Parameter bounds as [(lower, upper), ...]. If None, unbounded.

None

Returns:

Type Description
NelderMeadState

State object for ask-tell optimization

Examples:

>>> optimiser = diffid.NelderMead()
>>> state = optimiser.init(initial=[1.0, 2.0])
>>> while True:
...     result = state.ask()
...     if isinstance(result, diffid.Done):
...         break
...     values = [evaluate(pt) for pt in result.points]
...     state.tell(values)

Example Usage

import diffid as chron

# Create optimiser with custom settings
optimiser = (
    diffid.NelderMead()
    .with_max_iter(5000)
    .with_step_size(0.1)
    .with_threshold(1e-6)
)

# Run optimisation
result = optimiser.run(problem, initial_guess=[1.0, 2.0])

When to Use

Advantages:

  • No gradient computation required
  • Robust to noisy objectives
  • Simple and reliable for small problems
  • Default choice for quick exploration

Limitations:

  • Slow convergence for > 10 parameters
  • Can get stuck in local minima
  • Performance degrades with dimensionality

Typical Use Cases:

  • Initial parameter exploration
  • Noisy experimental data
  • Small-scale problems (< 10 parameters)

Parameter Tuning

  • step_size: Initial simplex size (default: 1.0)
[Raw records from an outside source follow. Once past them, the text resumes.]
import Summits.CriticalPhenomena.PercolationContinuityZ3.Theorems.Transplant.SkelFrmBChoiceDefsV
import Summits.CriticalPhenomena.PercolationContinuityZ3.Theorems.Transplant.SkelNeg1ChoiceAll
import HarnessLib

/-!
# N2 (frames-only node `SamePDropOfSkeletonFrm₁`, OPEN), WAVE 1 under (R-44)/(R-45): THE GEOMETRIC OBLIGATION OF THE CHOICE FUNCTION OF RECORD, SECOND CELL PORT —
# `PlanarSkeletonFrm.geomHoldsNQFn_frmChoiceAllQ3V : ∀ gv fv Pv Sv cv hv bv, GeomHoldsNQFn (frmChoiceAllQ3V gv fv Pv Sv cv hv bv)` (1 of the 4 column obligations)

The (R-45) `…V` twin of `SkelFrmBChoiceGeomT` (p361151, the Geom column at `frmChoiceAllQ3T`), token for token: the same three steps over the V cells of record
`NegB.fcellsV … c hf` (SkelFrmBChoiceCellsV: `PCells2T` + per-axis ASYMMETRIC transverse rooms) and hp-8 g42/g43's V scheme geometry `Skelφ.cellGeomSG₂bV / faceDataSGV /
levelDataSV` (SkelPhiCellsSmallMV / WeakGLevelsV / FineGeomV): the column point over the staggered centre from `Skelφ.hcol_fineSkelV`, the nine `GeomHoldsN` conjuncts from
`runGeomSG₂bV / anchGeomSG₂bV / sepGeom₂SG₂bV / exitGeomSG₂bV / stepsGeomSG₂bV / levelGeomSG₂bV`, and the obligation at the choice function of record `frmChoiceAllQ3V` for
EVERY slot value (`bOf ≤ 3r` by `bOf_leV`, the column floor at the staggered centre by `colQ_schedOfT` — the schedule `schedOfT` and the column slot `offNT` are T's, the V
cells inherit `cenS/r/s` (`fcellsV_cenS`, `fcellsV_toPCells2T`, by `rfl`) —, `EqNumL` from `FactsNS`).  The fine map is the UNCHANGED (ζ′) map `fineA` / `fineOA`.
* §1 `hcol_fineA_atV`, `hcol_fineA_of_schedV`; §2 **`geom_fineA_at_bV`** (the nine conjuncts, map slot `φ′`, any `b₀ ≤ 3r`, any creep / forward-room values `c hf`);
* §3 **`geomHoldsNQFn_frmChoiceAllQ3V`** — the Geom column obligation AT THE CHOICE FUNCTION OF RECORD under (R-44)/(R-45) (lead g12 11:31:15Z/11:46:03Z: wrappers at
  `frmChoiceAllQ3V`; the function of record moves to Q3V on DefsV's ACCEPT).
NON-VACUITY (lead g11 standing order 03:52:56Z): an unconditional `∀ slots` theorem — it IS its own witness at every closed slot tuple.
builds on p205010 (kernel theorem, internal audit signed; external expert review pending) — nothing in this file uses p205010; NOTHING is claimed about the open node
`SamePDropOfSkeletonFrm₁` (`SamePDropOfSkeletonNeg₁` is CLOSED in the tree and untouched by this file).
Lane `prim-bschramm`, seat `prim-bschramm-stmt` (gen 22); helper file (`--supports stmt-CriticalPhenomena-4575 --as helper`); rulings (R-31) (slots), (R-33) (cube), (R-40)
(per-axis cap), (R-44)/(R-45) (asymmetric rooms; design owner p3-g17/g18; V port owner hp-8 g42/g43).
[cite: KozmaNitzan2024, §4 pp. 25–29 (Q_v, M_v, E_{v,x}, H^j_{v,x}; (29): columns)] [cite: MartineauTassion2017, §4.3]
-/

noncomputable section

open scoped Classical

namespace Summit.CriticalPhenomena.PercolationContinuityZ3.Theorems.Transplant

open MeasureTheory Literature.Probability.Percolation Literature.Probability.LatticeModels SimpleGraph KNCells
open Literature.Barriers.CriticalPhenomena (HasExponentialGrowth graphBall)

namespace PlanarSkeletonFrm

open SkelConc (Consts)
open BoxProdZ2 (ConcRadiiG)
open Skelφ (oriφ trφ)
open Skelφ.StepI (DataN DataNS OutNS)

namespace NegB

open Neg

section Geom

variable (κ : Consts) {V : Type} [DecidableEq V] [Countable V] {G : SimpleGraph V} [G.LocallyFinite] (Φ : PlanarSkeletonFrm G) (t : V)
  (p : unitInterval) (D : DataNS V) (g f : ℕ) (c hf : Fin 2 → ℕ)

/-! ## §1 The column point over the staggered centre (V cells) -/

/-- **THE COLUMN POINT over the STAGGERED centre (V cells)** for the fine map of the (ζ′) chain: for every cube `Q x` of the V cells `fcellsV … c hf` and every radius
`R ≥ NrepA (cenS x) + 1`, a vertex of fine position exactly `cenS x` inside the window span `VWin (Q x) R`. [cite: KozmaNitzan2024, §4 p. 26 ((29): columns)] -/
theorem hcol_fineA_atV {φ' : V → Site 2} (hlip : Skelφ.Lip G φ') (hstep : Skelφ.Steps G φ') (hN : EqNumL κ Φ t p D g f) (x : Site 2) {R : ℕ}
    (hR : NrepA κ Φ t p D g f ((fcellsV κ Φ t p D g f c hf).cenS x) + 1 ≤ R) :
    ∃ y ∈ Skelφ.VWin G (fineA κ Φ t p D g f φ') t ((fcellsV κ Φ t p D g f c hf).Q x) R, fineA κ Φ t p D g f φ' y = (fcellsV κ Φ t p D g f c hf).cenS x := by
  obtain ⟨hn1, hℓ1⟩ := one_le_of_eqNumL κ Φ t p D g f hN
  obtain ⟨r0, r1⟩ := room_fcellsA_at κ Φ t p D g f hN
  have hD := Skelφ.NegPrm.DofA_pos (Aof_pos κ).2 hn1 hℓ1 (hL κ Φ t p D g f) (vL κ Φ t p D g f)
  exact Skelφ.hcol_fineSkelV (A := Aof κ) (n := (nL κ Φ t p D g f : ℤ)) (h := hL κ Φ t p D g f) (vα := vL κ Φ t p D g f) (vβ := vβL κ Φ t p D g f) hlip hstep t
    (cA_pos κ Φ t p D g f 0) (cA_pos κ Φ t p D g f 1) hD r0 r1 (fcellsV κ Φ t p D g f c hf) x hR

/-- **`hcol` in the shape `sepGeomSG₂bV` consumes**, from a schedule whose cube radii dominate the column radius at the staggered centres of the V cells. [folklore] -/
theorem hcol_fineA_of_schedV {φ' : V → Site 2} (hlip : Skelφ.Lip G φ') (hstep : Skelφ.Steps G φ') (hN : EqNumL κ Φ t p D g f) {Λ : ConcRadiiG}
    (hcolQ : ∀ a x, NrepA κ Φ t p D g f ((fcellsV κ Φ t p D g f c hf).cenS x) + 1 ≤ Λ.rQ a x) :
    ∀ a x, ∃ y ∈ Skelφ.VWin G (fineA κ Φ t p D g f φ') t ((fcellsV κ Φ t p D g f c hf).Q x) (Λ.rQ a x),
      fineA κ Φ t p D g f φ' y = (fcellsV κ Φ t p D g f c hf).cenS x :=
  fun a x => hcol_fineA_atV κ Φ t p D g f c hf hlip hstep hN x (hcolQ a x)

/-! ## §2 The nine conjuncts for the V cells with small boxes -/

/-- **THE NINE `GeomHoldsN` CONJUNCTS FOR THE V CELLS OF RECORD WITH SMALL BOXES, map slot `φ′`** (`cellGeomSG₂bV … b₀` for any `b₀ ≤ 3r`, any creep / forward-room values `c hf`).
[cite: KozmaNitzan2024, §4 pp. 25–29] -/
theorem geom_fineA_at_bV {φ' : V → Site 2} (hlip : Skelφ.Lip G φ') (hstep : Skelφ.Steps G φ') (hN : EqNumL κ Φ t p D g f) {Λ : ConcRadiiG}
    (hΛ : Skelφ.WFS2 (fcellsV κ Φ t p D g f c hf).toPCells2 Λ) (hcolQ : ∀ a x, NrepA κ Φ t p D g f ((fcellsV κ Φ t p D g f c hf).cenS x) + 1 ≤ Λ.rQ a x)
    {b₀ : Fin 2 → ℕ} (hb : ∀ i, b₀ i ≤ 3 * (fcellsV κ Φ t p D g f c hf).r i) :
    (Skelφ.cellGeomSG₂bV G (fineA κ Φ t p D g f φ') (fcellsV κ Φ t p D g f c hf) t Λ b₀).root = t ∧
      κ.K₀ ≤ (Skelφ.cellGeomSG₂bV G (fineA κ Φ t p D g f φ') (fcellsV κ Φ t p D g f c hf) t Λ b₀).K ∧
      Skelφ.Lip G (fineA κ Φ t p D g f φ') ∧
      RunGeom G (Skelφ.cellGeomSG₂bV G (fineA κ Φ t p D g f φ') (fcellsV κ Φ t p D g f c hf) t Λ b₀) ∧
      AnchGeom (Skelφ.cellGeomSG₂bV G (fineA κ Φ t p D g f φ') (fcellsV κ Φ t p D g f c hf) t Λ b₀) ∧
      SepGeom₂ G (Skelφ.cellGeomSG₂bV G (fineA κ Φ t p D g f φ') (fcellsV κ Φ t p D g f c hf) t Λ b₀) ∧
      ExitGeom G (Skelφ.cellGeomSG₂bV G (fineA κ Φ t p D g f φ') (fcellsV κ Φ t p D g f c hf) t Λ b₀) ∧
      StepsGeom (Skelφ.cellGeomSG₂bV G (fineA κ Φ t p D g f φ') (fcellsV κ Φ t p D g f c hf) t Λ b₀)
        (Skelφ.faceDataSGV G (fineA κ Φ t p D g f φ') (fcellsV κ Φ t p D g f c hf) t Λ) ∧
      LevelGeom G (Skelφ.cellGeomSG₂bV G (fineA κ Φ t p D g f φ') (fcellsV κ Φ t p D g f c hf) t Λ b₀)
        (Skelφ.faceDataSGV G (fineA κ Φ t p D g f φ') (fcellsV κ Φ t p D g f c hf) t Λ)
        (Skelφ.levelDataSV (fineA κ Φ t p D g f φ') (fcellsV κ Φ t p D g f c hf)) := by
  have hψ0 := fineA_base_at κ Φ t p D g f φ' hN
  have hlipψ := lip_fineA_at κ Φ t p D g f hlip hN
  have hws := weakSteps_fineA_at κ Φ t p D g f hstep hN
  have hcol := hcol_fineA_of_schedV κ Φ t p D g f c hf hlip hstep hN hcolQ
  refine ⟨rfl, (fcellsA_K κ Φ t p D g f).2.1, hlipψ, Skelφ.runGeomSG₂bV _ _ _, Skelφ.anchGeomSG₂bV _ _ _,
    Skelφ.sepGeom₂SG₂bV _ _ _ hΛ hψ0 hlipψ hws hcol, Skelφ.exitGeomSG₂bV _ _ _ hΛ hlipψ hb, Skelφ.stepsGeomSG₂bV _ _ _ hΛ hlipψ hws hb,
    Skelφ.levelGeomSG₂bV _ _ _ hΛ hlipψ hb⟩

end Geom

end NegB

/-! ## §3 The geometric obligation of the choice function of record under (R-44)/(R-45) -/

/-- **`GeomHoldsNQFn (frmChoiceAllQ3V gv fv Pv Sv cv hv bv)` FOR EVERY SLOT VALUE** — the Geom column obligation of the node theorem at THE CHOICE FUNCTION OF RECORD
(the V scheme over the V cells of record; `bOf ≤ 3r` by `bOf_leV`, the column floor at the staggered centre by `colQ_schedOfT`, the long clause from `FactsNS`). [cite: KozmaNitzan2024, §4 pp. 25–29] -/
theorem geomHoldsNQFn_frmChoiceAllQ3V (gv fv : Neg.FSlot) (Pv : NegB.PSlot) (Sv : NegB.SSlot) (cv hv : NegB.CSlot) (bv : NegB.BSlot) :
    GeomHoldsNQFn (frmChoiceAllQ3V gv fv Pv Sv cv hv bv) := by
  intro κ V _ _ G _ Φ hg t ht h1 p hp0 hp1 hC O q hAt
  obtain ⟨-, -, hR, -, -⟩ := Skelφ.StepI.OutO.FactsO.shared hAt.1.factsO
  obtain ⟨h1', h2, -, h4, h5, h6, h7, h8, h9⟩ := NegB.geom_fineA_at_bV κ Φ t p O.merged (NegB.gOf κ Φ t p O gv) (NegB.fOf κ Φ t p O fv)
    (NegB.cOf κ Φ t p O gv fv cv) (NegB.hOf κ Φ t p O gv fv hv)
    (NegB.lip_φL κ Φ t p O.D O.DT.toDataN O.ori (NegB.gOf κ Φ t p O gv) (NegB.fOf κ Φ t p O fv))
    (NegB.steps_φL κ Φ t p O.D O.DT.toDataN O.ori (NegB.gOf κ Φ t p O gv) (NegB.fOf κ Φ t p O fv))
    (NegB.eqNumL_of_factsO κ Φ t p O.D O.DT.toDataN O.ori _ _ hR (Skelφ.StepI.OutO.FactsO.clauses hAt.1.factsO))
    (NegB.schedOfT_WFS2 κ Φ t p O.merged (NegB.gOf κ Φ t p O gv) (NegB.fOf κ Φ t p O fv) (NegB.cOf κ Φ t p O gv fv cv)
      (Sv κ Φ t p O.merged (NegB.gOf κ Φ t p O gv) (NegB.fOf κ Φ t p O fv) q))
    (NegB.colQ_schedOfT κ Φ t p O.merged (NegB.gOf κ Φ t p O gv) (NegB.fOf κ Φ t p O fv) (NegB.cOf κ Φ t p O gv fv cv)
      (Sv κ Φ t p O.merged (NegB.gOf κ Φ t p O gv) (NegB.fOf κ Φ t p O fv) q))
    (NegB.bOf_leV κ Φ t p O gv fv cv hv bv)
  exact ⟨h1', h2, h4, h5, h6, h7, h8, h9⟩

end PlanarSkeletonFrm

end Summit.CriticalPhenomena.PercolationContinuityZ3.Theorems.Transplant

end
-- build-touch 2026-08-25T06:15:53Z T1-A (lead g18): re-land of p391452, declarations byte-identical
    • Larger values explore more globally
    • Smaller values for local refinement
    • Start with 10-50% of parameter range
  • threshold: Convergence tolerance (default: 1e-6)

    • Smaller for higher precision
    • Larger for faster termination
  • max_iter: Maximum iterations (default: 1000)
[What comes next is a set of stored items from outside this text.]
/-- Hidden scheme `0`: `LS` with its element `(1,3,12)` split in the third factor as `12 = 7 + 11`;
it admits no flip (cell orbit id `268`). [cite: KauersMoosbauer2022FlipGraphs, §3 (splits) and §4] -/
def H0 : List Tri := [(1, 3, 7), (1, 3, 11), (3, 10, 8), (4, 12, 1), (8, 5, 2), (10, 1, 15), (11, 9, 13), (15, 8, 5)]
/-- Hidden scheme `1`: split `12 = 6 + 10` of the same element; no flip (cell orbit id `269`).
[cite: KauersMoosbauer2022FlipGraphs, §3 (splits) and §4] -/
def H1 : List Tri := [(1, 3, 6), (1, 3, 10), (3, 10, 8), (4, 12, 1), (8, 5, 2), (10, 1, 15), (11, 9, 13), (15, 8, 5)]
/-- Hidden scheme `2`: `LS` with its element `(11,9,13)` split as `13 = 3 + 14`; no flip (cell orbit
id `270`). [cite: KauersMoosbauer2022FlipGraphs, §3 (splits) and §4] -/
def H2 : List Tri := [(11, 9, 3), (11, 9, 14), (1, 3, 12), (3, 10, 8), (4, 12, 1), (8, 5, 2), (10, 1, 15), (15, 8, 5)]
/-- Hidden scheme `3`: split `13 = 6 + 11` of the same element; no flip (cell orbit id `271` — the
orbit absent from the authors' published vertex data). [cite: KauersMoosbauer2022FlipGraphs, §3 (splits) and §4] -/
def H3 : List Tri := [(11, 9, 6), (11, 9, 11), (1, 3, 12), (3, 10, 8), (4, 12, 1), (8, 5, 2), (10, 1, 15), (15, 8, 5)]
/-- Hidden scheme `4`: split `12 = 2 + 14` of `(1,3,12)`; reducible, with flips to the orbits of `H5`
and `H6` only (cell orbit id `251`). [cite: KauersMoosbauer2022FlipGraphs, §3 (splits) and §4] -/
def H4 : List Tri := [(1, 3, 2), (1, 3, 14), (3, 10, 8), (4, 12, 1), (8, 5, 2), (10, 1, 15), (11, 9, 13), (15, 8, 5)]
/-- Hidden scheme `5`: a flip of `H4` (shared `B`-form `2`; cell orbit id `258`).
[cite: KauersMoosbauer2022FlipGraphs, Def. 4 and §4] -/
def H5 : List Tri := [(1, 6, 2), (9, 5, 2), (1, 3, 14), (3, 10, 8), (4, 12, 1), (10, 1, 15), (11, 9, 13), (15, 8, 5)]
/-- Hidden scheme `6`: the other flip of `H4` on the same pair (cell orbit id `266`).
[cite: KauersMoosbauer2022FlipGraphs, Def. 4 and §4] -/
def H6 : List Tri := [(9, 3, 2), (8, 6, 2), (1, 3, 14), (3, 10, 8), (4, 12, 1), (10, 1, 15), (11, 9, 13), (15, 8, 5)]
    • Rule of thumb: 100 * n_parameters minimum

See the Nelder-Mead Algorithm Guide for more details.


CMA-ES

CMAES

Covariance Matrix Adaptation Evolution Strategy optimiser.

__new__

__new__()

Create a CMA-ES optimiser with library defaults.

with_max_iter

with_max_iter(max_iter)

Limit the number of iterations/generations before termination.

with_threshold

with_threshold(threshold)

Set the stopping threshold on the best objective value.

with_step_size

with_step_size(step_size)

Set the initial global step-size (standard deviation).

with_patience

with_patience(patience)

Abort the run if no improvement occurs for the given wall-clock duration.

Parameters:

Name Type Description Default
patience float or timedelta

Either seconds (float) or a timedelta object

required

with_population_size

with_population_size(population_size)

Specify the number of offspring evaluated per generation.

with_seed

with_seed(seed)

Initialise the internal RNG for reproducible runs.

run

run(problem, initial)

Optimise the given problem starting from the provided mean vector.

init

init(initial, bounds=None)

Initialize ask-tell optimization state.

Returns a CMAESState object that can be used for incremental optimization via the ask-tell interface.

Parameters:

Name Type Description Default
initial list[float]

Initial mean vector for the search distribution

required
bounds list[tuple[float, float]]

Parameter bounds as [(lower, upper), ...]. If None, unbounded.

None

Returns:

Type Description
CMAESState

State object for ask-tell optimization

Examples:

>>> optimiser = diffid.CMAES()
>>> state = optimiser.init(initial=[1.0, 2.0])
>>> while True:
...     result = state.ask()
...     if isinstance(result, diffid.Done):
...         break
...     values = [evaluate(pt) for pt in result.points]
...     state.tell(values)

Example Usage

import diffid as chron

# Create CMA-ES optimiser
optimiser = (
    diffid.CMAES()
    .with_max_iter(1000)
    .with_step_size(0.5)
    .with_population_size(20)
    .with_seed(42)  # For reproducibility
)

result = optimiser.run(problem, initial_guess=[0.5, 0.5])

When to Use

Advantages:

  • Global optimisation (avoids local minima)
  • Scales to high dimensions (10-100+ parameters)
  • Parallelisable (evaluates population in parallel)
  • Self-adapting (no gradient tuning needed)

Limitations:

  • More function evaluations than gradient methods
  • Requires population-sized memory
  • Stochastic (results vary between runs)

Typical Use Cases:

  • Global parameter search
  • High-dimensional problems (> 10 parameters)
  • Multi-modal landscapes
  • Parallel hardware available

Parameter Tuning

  • step_size: Initial search radius (default: 1.0)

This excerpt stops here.